"I shall probably kick him over the cliff," I said, with a scowl.
She laid her hand upon my arm. "Be careful," she said very earnestly, "for my sake."
Poopendyke had already started down the stairs. I raised her hand to my lips. Then I rushed away, cursing myself for a fool, an ingrate, a presumptuous bounder.
My uncalled-for act had brought a swift flush of anger to her cheek. I saw it quite plainly as she lowered her head and drew back into the shadow of the curtain. Bounder! That is what I was for taking advantage of her simple trust in me. Strange to say, she came to the head of the stairs and watched me until I was out of sight in the hall below.
The Count was waiting for me in the loggia. It was quite warm and he fanned himself lazily with his broad straw hat. As I approached, he tossed his cigarette over the wall and hastened to meet me. There was a quaint diffident smile on his lips.
"It is good to see you again, old fellow," he said, with an amiability that surprised me. "I was afraid you might hold a grievance against me. You Americans are queer chaps, you know. Our little tilt of the other evening, you understand. Stupid way for two grown-up men to behave, wasn't it? Of course, the explanation is simple. We had been drinking. Men do silly things in their cups."
Consummate assurance!

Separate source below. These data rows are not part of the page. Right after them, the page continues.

import Mathlib
import Summits.Ventures.PercRepro2.UnionRowMech2

/-!
# The two-status union row from conditional positive association — the residual patterns, I
(blind cell PercRepro2, mine-1 g40; proofs/MINE1-UNIONROW2.md §8)

`UnionRowMech2.double_exclusion_nonneg` proved the double-exclusion union row of row 2′CON-U
(`X = Y = {u, v}`; both double-hit cells `(S, T)`, `(T, S)` cut from the covariance sum) for
up-set indicators `A, B` in every membership pattern of the two double-hit cells EXCEPT the two
residual ones — `(S, T) ∈ A ∩ B` with `(T, S) ∉ A ∪ B`, and its mirror. This file and its two
companions `UnionRowMech4` (the ten cases), `UnionRowMech5` (the mirror, and the theorem
`double_exclusion_nonneg_all`) close them.

An up-set `A` with `(S, T) ∈ A`, `(T, S) ∉ A` is `{u = S} ∪ {u = N, v ≥ c}` for a threshold
`c ∈ {0, 1, 2, 3}` (`resUp c`; `eq_resUp_of_up`) — FOUR thresholds, `c = 0` being
`A = {u ≠ T}`. For `A = resUp cA ⊆ B = resUp cB` (`cB ≤ cA`), `P = M(A)`, `Q = M(B)`,
`σ = M(S,T)`, `σ′ = M(T,S)`, the row reads

  `E = Z·(Z·P − P·Q) − σ·(Z − P)(Z − Q) − σ′·P·Q`,

and THREE mechanisms close it, each from ONE instance of positive association inside an
avoidance set (the hypotheses `hRu`: up-sets inside `{u ≠ T}` = `t ↮ {s, u}`, and `hR′`:
down-sets inside `{u ≠ S}` = `s ↮ {t, u}`):

* (G) `cA ≤ 2` (`(N, S) ∈ A`): `hR′` on `Bᶜ` and `{u ≠ S, v < cA}` gives
  `σ′·Q ≤ P·(Z − Q)`, and `E = (P − σ)(Z − P)(Z − Q) + P·(P·(Z − Q) − σ′·Q) ≥ 0`
  (`patG`);
* (H) `cA = 3`, `cB ≥ 1` (`A = {u = S}`, `(N, T) ∉ B`): `hRu` on `{u = S}` and
  `{u ≠ T, v ≥ cB}` gives `(Q − P)·P ≤ (P − σ)(Z − P)`, and
  `E = (Z − Q)·((P − σ)(Z − P) − (Q − P)·P) + (Z − Q − σ′)·P·Q ≥ 0` (`patH`);
* (K) `cA = 3`, `cB = 0` (`A = {u = S}`, `B = {u ≠ T}`): `hRu` on `{u = S}`, `{u ≠ T, v ≠ T}`
  and `hR′` on `{u = T}`, `{u ≠ S, v ≠ S}` give `a·(M(N,N) + M(N,S)) ≤ ā·n` and
  `τ·(M(N,T) + M(N,N)) ≤ τ̄·n`, whence `E ≥ a·τ·M(N,N) ≥ 0` (`patK`).

This file: the explicit sets, their cell-by-cell masses, and the structure lemma. `UnionRowMech4`:
the three mechanisms as real arithmetic and the cases (G); `UnionRowMech5`: the cases (H), (K),
the theorem `residual_ii`, its mirror `residual_iii`, and `double_exclusion_nonneg_all`.
-/

namespace Summit.Ventures.PercRepro2

namespace UnionRowMech

open Finset

/-- The residual up-sets `{u = S} ∪ {u = N, v ≥ c}` (`c = 3`: `{u = S}`; `c = 0`: `{u ≠ T}`). -/
def resUp (c : ℕ) : Finset Grid :=
  Finset.univ.filter (fun k => k.1 = 2 ∨ (k.1 = 1 ∧ c ≤ (k.2 : ℕ)))

/-- The cells `{u ≠ T, v ≥ c}`: an up-set inside `Ru`. -/
def Cset (c : ℕ) : Finset Grid := Finset.univ.filter (fun k => k.1 ≠ 0 ∧ c ≤ (k.2 : ℕ))

/-- The cells `{u ≠ S, v < c}`: a down-set inside `R′`. -/
def Dset (c : ℕ) : Finset Grid := Finset.univ.filter (fun k => k.1 ≠ 2 ∧ (k.2 : ℕ) < c)

/-- The row `{u = T}`: a down-set inside `R′`. -/
def rowT : Finset Grid := Finset.univ.filter (fun k => k.1 = 0)

/-- `resUp c` is an up-set. -/
lemma isUp_resUp : ∀ c : ℕ, c ≤ 3 → IsUp (resUp c) := by
  intro c hc
  unfold IsUp
  interval_cases c <;> decide

/-- `Cset c` is an up-set. -/
lemma isUp_Cset : ∀ c : ℕ, c ≤ 3 → IsUp (Cset c) := by
  intro c hc
  unfold IsUp
  interval_cases c <;> decide

/-- `Dset c` is a down-set. -/
lemma isDown_Dset : ∀ c : ℕ, c ≤ 3 → IsDown (Dset c) := by
  intro c hc
  unfold IsDown
  interval_cases c <;> decide

/-- `{u = T}` is a down-set. -/
lemma isDown_rowT : IsDown rowT := by
  unfold IsDown
  decide

/-- `resUp c ⊆ {u ≠ T}`. -/
lemma resUp_subset_Ru (c : ℕ) : resUp c ⊆ Ru := by
  intro k hk
  simp only [resUp, Ru, Finset.mem_filter, Finset.mem_univ, true_and] at hk ⊢
  omega

/-- `Cset c ⊆ {u ≠ T}`. -/
lemma Cset_subset_Ru (c : ℕ) : Cset c ⊆ Ru := by
  intro k hk
  simp only [Cset, Ru, Finset.mem_filter, Finset.mem_univ, true_and] at hk ⊢
  exact hk.1

/-- `Dset c ⊆ {u ≠ S}`. -/
lemma Dset_subset_R' (c : ℕ) : Dset c ⊆ R' := by
  intro k hk
  simp only [Dset, R', Finset.mem_filter, Finset.mem_univ, true_and] at hk ⊢
  exact hk.1

/-- `{u = T} ⊆ {u ≠ S}`. -/
lemma rowT_subset_R' : rowT ⊆ R' := by
  intro k hk
  simp only [rowT, R', Finset.mem_filter, Finset.mem_univ, true_and] at hk ⊢
  omega

/-- The complement of `resUp c` lies inside `{u ≠ S}`. -/
lemma compl_resUp_subset_R' (c : ℕ) : Finset.univ \ resUp c ⊆ R' := by
  intro k hk
  simp only [resUp, R', Finset.mem_sdiff, Finset.mem_filter, Finset.mem_univ, true_and] at hk ⊢
  omega

/-- The structure of a residual up-set: `(S, T) ∈ A`, `(T, S) ∉ A` force `A = resUp c`. -/
lemma eq_resUp_of_up {A : Finset Grid} (hA : IsUp A) (h1 : ST ∈ A) (h2 : TS ∉ A) :
    ∃ c : ℕ, c ≤ 3 ∧ A = resUp c := by
  have hS : ∀ j : Fin 3, ((2 : Fin 3), j) ∈ A := fun j => hA (ST_le_of_fst_eq_two _ rfl) h1
  have hT : ∀ j : Fin 3, ((0 : Fin 3), j) ∉ A :=
    fun j hj => h2 (hA (le_TS_of_fst_eq_zero _ rfl) hj)
  have h01 : ((1 : Fin 3), (0 : Fin 3)) ∈ A → ((1 : Fin 3), (1 : Fin 3)) ∈ A :=
    fun h => hA (by decide) h
  have h12 : ((1 : Fin 3), (1 : Fin 3)) ∈ A → ((1 : Fin 3), (2 : Fin 3)) ∈ A :=
    fun h => hA (by decide) h
  by_cases ha : ((1 : Fin 3), (0 : Fin 3)) ∈ A
  · refine ⟨0, by norm_num, ?_⟩
    have hb := h01 ha
    have hc := h12 hb
    ext ⟨i, j⟩
    fin_cases i <;> fin_cases j <;> simp [resUp, hS, hT, ha, hb, hc]
  · by_cases hb : ((1 : Fin 3), (1 : Fin 3)) ∈ A
    · refine ⟨1, by norm_num, ?_⟩
      have hc := h12 hb
      ext ⟨i, j⟩
      fin_cases i <;> fin_cases j <;> simp [resUp, hS, hT, ha, hb, hc]
    · by_cases hc : ((1 : Fin 3), (2 : Fin 3)) ∈ A
      · refine ⟨2, by norm_num, ?_⟩
        ext ⟨i, j⟩
        fin_cases i <;> fin_cases j <;> simp [resUp, hS, hT, ha, hb, hc]
      · refine ⟨3, le_rfl, ?_⟩
        ext ⟨i, j⟩
        fin_cases i <;> fin_cases j <;> simp [resUp, hS, hT, ha, hb, hc]

variable {M : Grid → ℝ}

/-- The total mass, cell by cell. -/
lemma total_expand : total M = M (0,0) + M (0,1) + M (0,2) + M (1,0) + M (1,1) + M (1,2) +
    M (2,0) + M (2,1) + M (2,2) := by
  unfold total
  rw [Fintype.sum_prod_type]
  simp only [Fin.sum_univ_three]
  ring

/-- The mass of an explicit filter set, cell by cell. -/
lemma mass_filter_expand (p : Grid → Prop) [DecidablePred p] :
    mass M (Finset.univ.filter p) =
      (if p (0,0) then M (0,0) else 0) + (if p (0,1) then M (0,1) else 0) +
      (if p (0,2) then M (0,2) else 0) + (if p (1,0) then M (1,0) else 0) +
      (if p (1,1) then M (1,1) else 0) + (if p (1,2) then M (1,2) else 0) +
      (if p (2,0) then M (2,0) else 0) + (if p (2,1) then M (2,1) else 0) +
      (if p (2,2) then M (2,2) else 0) := by
  unfold mass
  rw [Finset.sum_filter, Fintype.sum_prod_type]
  simp only [Fin.sum_univ_three]
  ring

/-! ### The masses of the explicit sets -/

/-- The mass of `resUp 0`, cell by cell. -/
lemma mass_resUp_0 : mass M (resUp 0) = M (1,0) + M (1,1) + M (1,2) + M (2,0) + M (2,1) + M (2,2) := by
  rw [show (resUp 0 : Finset Grid) = Finset.univ.filter (fun k : Grid => k = (1,0) ∨ k = (1,1) ∨ k = (1,2) ∨ k = (2,0) ∨ k = (2,1) ∨ k = (2,2)) from by decide,
    mass_filter_expand]
  simp

/-- The mass of `resUp 1`, cell by cell. -/
lemma mass_resUp_1 : mass M (resUp 1) = M (1,1) + M (1,2) + M (2,0) + M (2,1) + M (2,2) := by
  rw [show (resUp 1 : Finset Grid) = Finset.univ.filter (fun k : Grid => k = (1,1) ∨ k = (1,2) ∨ k = (2,0) ∨ k = (2,1) ∨ k = (2,2)) from by decide,
    mass_filter_expand]
  simp

/-- The mass of `resUp 2`, cell by cell. -/
lemma mass_resUp_2 : mass M (resUp 2) = M (1,2) + M (2,0) + M (2,1) + M (2,2) := by
  rw [show (resUp 2 : Finset Grid) = Finset.univ.filter (fun k : Grid => k = (1,2) ∨ k = (2,0) ∨ k = (2,1) ∨ k = (2,2)) from by decide,
    mass_filter_expand]
  simp

/-- The mass of `resUp 3`, cell by cell. -/
lemma mass_resUp_3 : mass M (resUp 3) = M (2,0) + M (2,1) + M (2,2) := by
  rw [show (resUp 3 : Finset Grid) = Finset.univ.filter (fun k : Grid => k = (2,0) ∨ k = (2,1) ∨ k = (2,2)) from by decide,
    mass_filter_expand]
  simp

/-- The mass of `Finset.univ \ resUp 0`, cell by cell. -/
lemma mass_compl_resUp_0 : mass M (Finset.univ \ resUp 0) = M (0,0) + M (0,1) + M (0,2) := by
  rw [show (Finset.univ \ resUp 0 : Finset Grid) = Finset.univ.filter (fun k : Grid => k = (0,0) ∨ k = (0,1) ∨ k = (0,2)) from by decide,
    mass_filter_expand]
  simp

/-- The mass of `Finset.univ \ resUp 1`, cell by cell. -/
lemma mass_compl_resUp_1 : mass M (Finset.univ \ resUp 1) = M (0,0) + M (0,1) + M (0,2) + M (1,0) := by
  rw [show (Finset.univ \ resUp 1 : Finset Grid) = Finset.univ.filter (fun k : Grid => k = (0,0) ∨ k = (0,1) ∨ k = (0,2) ∨ k = (1,0)) from by decide,
    mass_filter_expand]
  simp

/-- The mass of `Finset.univ \ resUp 2`, cell by cell. -/
lemma mass_compl_resUp_2 : mass M (Finset.univ \ resUp 2) = M (0,0) + M (0,1) + M (0,2) + M (1,0) + M (1,1) := by
  rw [show (Finset.univ \ resUp 2 : Finset Grid) = Finset.univ.filter (fun k : Grid => k = (0,0) ∨ k = (0,1) ∨ k = (0,2) ∨ k = (1,0) ∨ k = (1,1)) from by decide,
    mass_filter_expand]
  simp

/-- The mass of `Finset.univ \ resUp 3`, cell by cell. -/
lemma mass_compl_resUp_3 : mass M (Finset.univ \ resUp 3) = M (0,0) + M (0,1) + M (0,2) + M (1,0) + M (1,1) + M (1,2) := by
  rw [show (Finset.univ \ resUp 3 : Finset Grid) = Finset.univ.filter (fun k : Grid => k = (0,0) ∨ k = (0,1) ∨ k = (0,2) ∨ k = (1,0) ∨ k = (1,1) ∨ k = (1,2)) from by decide,
    mass_filter_expand]
  simp

/-- The mass of `Cset 0`, cell by cell. -/
lemma mass_Cset_0 : mass M (Cset 0) = M (1,0) + M (1,1) + M (1,2) + M (2,0) + M (2,1) + M (2,2) := by
  rw [show (Cset 0 : Finset Grid) = Finset.univ.filter (fun k : Grid => k = (1,0) ∨ k = (1,1) ∨ k = (1,2) ∨ k = (2,0) ∨ k = (2,1) ∨ k = (2,2)) from by decide,
    mass_filter_expand]
  simp

/-- The mass of `Cset 1`, cell by cell. -/
lemma mass_Cset_1 : mass M (Cset 1) = M (1,1) + M (1,2) + M (2,1) + M (2,2) := by
  rw [show (Cset 1 : Finset Grid) = Finset.univ.filter (fun k : Grid => k = (1,1) ∨ k = (1,2) ∨ k = (2,1) ∨ k = (2,2)) from by decide,
    mass_filter_expand]
  simp

/-- The mass of `Cset 2`, cell by cell. -/
lemma mass_Cset_2 : mass M (Cset 2) = M (1,2) + M (2,2) := by
  rw [show (Cset 2 : Finset Grid) = Finset.univ.filter (fun k : Grid => k = (1,2) ∨ k = (2,2)) from by decide,
    mass_filter_expand]
  simp

/-- The mass of `Cset 3`, cell by cell. -/
lemma mass_Cset_3 : mass M (Cset 3) = 0 := by
  rw [show (Cset 3 : Finset Grid) = Finset.univ.filter (fun k : Grid => False) from by decide,
    mass_filter_expand]
  simp

/-- The mass of `Dset 0`, cell by cell. -/
lemma mass_Dset_0 : mass M (Dset 0) = 0 := by
  rw [show (Dset 0 : Finset Grid) = Finset.univ.filter (fun k : Grid => False) from by decide,
    mass_filter_expand]
  simp

/-- The mass of `Dset 1`, cell by cell. -/
lemma mass_Dset_1 : mass M (Dset 1) = M (0,0) + M (1,0) := by
  rw [show (Dset 1 : Finset Grid) = Finset.univ.filter (fun k : Grid => k = (0,0) ∨ k = (1,0)) from by decide,
    mass_filter_expand]
  simp

/-- The mass of `Dset 2`, cell by cell. -/
lemma mass_Dset_2 : mass M (Dset 2) = M (0,0) + M (0,1) + M (1,0) + M (1,1) := by
  rw [show (Dset 2 : Finset Grid) = Finset.univ.filter (fun k : Grid => k = (0,0) ∨ k = (0,1) ∨ k = (1,0) ∨ k = (1,1)) from by decide,
    mass_filter_expand]
  simp

/-- The mass of `rowT`, cell by cell. -/
lemma mass_rowT : mass M (rowT) = M (0,0) + M (0,1) + M (0,2) := by
  rw [show (rowT : Finset Grid) = Finset.univ.filter (fun k : Grid => k = (0,0) ∨ k = (0,1) ∨ k = (0,2)) from by decide,
    mass_filter_expand]
  simp

/-- The mass of `Ru`, cell by cell. -/
lemma mass_Ru_expand : mass M (Ru) = M (1,0) + M (1,1) + M (1,2) + M (2,0) + M (2,1) + M (2,2) := by
  rw [show (Ru : Finset Grid) = Finset.univ.filter (fun k : Grid => k = (1,0) ∨ k = (1,1) ∨ k = (1,2) ∨ k = (2,0) ∨ k = (2,1) ∨ k = (2,2)) from by decide,
    mass_filter_expand]
  simp

/-- The mass of `R'`, cell by cell. -/
lemma mass_R'_expand : mass M (R') = M (0,0) + M (0,1) + M (0,2) + M (1,0) + M (1,1) + M (1,2) := by
  rw [show (R' : Finset Grid) = Finset.univ.filter (fun k : Grid => k = (0,0) ∨ k = (0,1) ∨ k = (0,2) ∨ k = (1,0) ∨ k = (1,1) ∨ k = (1,2)) from by decide,
    mass_filter_expand]
  simp

/-- The mass of `(Finset.univ \ resUp 0) ∩ Dset 0`, cell by cell. -/
lemma mass_inter_G_0_0 : mass M ((Finset.univ \ resUp 0) ∩ Dset 0) = 0 := by
  rw [show ((Finset.univ \ resUp 0) ∩ Dset 0 : Finset Grid) = Finset.univ.filter (fun k : Grid => False) from by decide,
    mass_filter_expand]
  simp

/-- The mass of `(Finset.univ \ resUp 0) ∩ Dset 1`, cell by cell. -/
lemma mass_inter_G_1_0 : mass M ((Finset.univ \ resUp 0) ∩ Dset 1) = M (0,0) := by
  rw [show ((Finset.univ \ resUp 0) ∩ Dset 1 : Finset Grid) = Finset.univ.filter (fun k : Grid => k = (0,0)) from by decide,
    mass_filter_expand]
  simp

/-- The mass of `(Finset.univ \ resUp 1) ∩ Dset 1`, cell by cell. -/
lemma mass_inter_G_1_1 : mass M ((Finset.univ \ resUp 1) ∩ Dset 1) = M (0,0) + M (1,0) := by
  rw [show ((Finset.univ \ resUp 1) ∩ Dset 1 : Finset Grid) = Finset.univ.filter (fun k : Grid => k = (0,0) ∨ k = (1,0)) from by decide,
    mass_filter_expand]
  simp

/-- The mass of `(Finset.univ \ resUp 0) ∩ Dset 2`, cell by cell. -/
lemma mass_inter_G_2_0 : mass M ((Finset.univ \ resUp 0) ∩ Dset 2) = M (0,0) + M (0,1) := by
  rw [show ((Finset.univ \ resUp 0) ∩ Dset 2 : Finset Grid) = Finset.univ.filter (fun k : Grid => k = (0,0) ∨ k = (0,1)) from by decide,
    mass_filter_expand]
  simp

/-- The mass of `(Finset.univ \ resUp 1) ∩ Dset 2`, cell by cell. -/
lemma mass_inter_G_2_1 : mass M ((Finset.univ \ resUp 1) ∩ Dset 2) = M (0,0) + M (0,1) + M (1,0) := by
  rw [show ((Finset.univ \ resUp 1) ∩ Dset 2 : Finset Grid) = Finset.univ.filter (fun k : Grid => k = (0,0) ∨ k = (0,1) ∨ k = (1,0)) from by decide,
    mass_filter_expand]
  simp

/-- The mass of `(Finset.univ \ resUp 2) ∩ Dset 2`, cell by cell. -/
lemma mass_inter_G_2_2 : mass M ((Finset.univ \ resUp 2) ∩ Dset 2) = M (0,0) + M (0,1) + M (1,0) + M (1,1) := by
  rw [show ((Finset.univ \ resUp 2) ∩ Dset 2 : Finset Grid) = Finset.univ.filter (fun k : Grid => k = (0,0) ∨ k = (0,1) ∨ k = (1,0) ∨ k = (1,1)) from by decide,
    mass_filter_expand]
  simp

/-- The mass of `resUp 3 ∩ Cset 1`, cell by cell. -/
lemma mass_inter_H_1 : mass M (resUp 3 ∩ Cset 1) = M (2,1) + M (2,2) := by
  rw [show (resUp 3 ∩ Cset 1 : Finset Grid) = Finset.univ.filter (fun k : Grid => k = (2,1) ∨ k = (2,2)) from by decide,
    mass_filter_expand]
  simp

/-- The mass of `resUp 3 ∩ Cset 2`, cell by cell. -/
lemma mass_inter_H_2 : mass M (resUp 3 ∩ Cset 2) = M (2,2) := by
  rw [show (resUp 3 ∩ Cset 2 : Finset Grid) = Finset.univ.filter (fun k : Grid => k = (2,2)) from by decide,
    mass_filter_expand]
  simp

/-- The mass of `resUp 3 ∩ Cset 3`, cell by cell. -/
lemma mass_inter_H_3 : mass M (resUp 3 ∩ Cset 3) = 0 := by
  rw [show (resUp 3 ∩ Cset 3 : Finset Grid) = Finset.univ.filter (fun k : Grid => False) from by decide,
    mass_filter_expand]
  simp

/-- The mass of `rowT ∩ Dset 2`, cell by cell. -/
lemma mass_inter_K2 : mass M (rowT ∩ Dset 2) = M (0,0) + M (0,1) := by
  rw [show (rowT ∩ Dset 2 : Finset Grid) = Finset.univ.filter (fun k : Grid => k = (0,0) ∨ k = (0,1)) from by decide,
    mass_filter_expand]
  simp

/-- `resUp` is antitone in the threshold. -/
lemma resUp_subset_resUp {cA cB : ℕ} (h : cB ≤ cA) : resUp cA ⊆ resUp cB := by
  intro k hk
  simp only [resUp, Finset.mem_filter, Finset.mem_univ, true_and] at hk ⊢
  omega

end UnionRowMech

end Summit.Ventures.PercRepro2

I had not touched a drop of anything that night.
"I assure you, Count Tarnowsy, the little tilt, as you are pleased to call it, was of no consequence. I had quite forgotten that it occurred. Sorry you reminded me of it."
The irony was wasted. He beamed. "My dear fellow, shall we not shake hands?"
There was something irresistibly winning about him, as I've said before. Something boyish, ingenuous, charming,—what you will,—that went far toward accounting for many things that you who have never seen him may consider incomprehensible.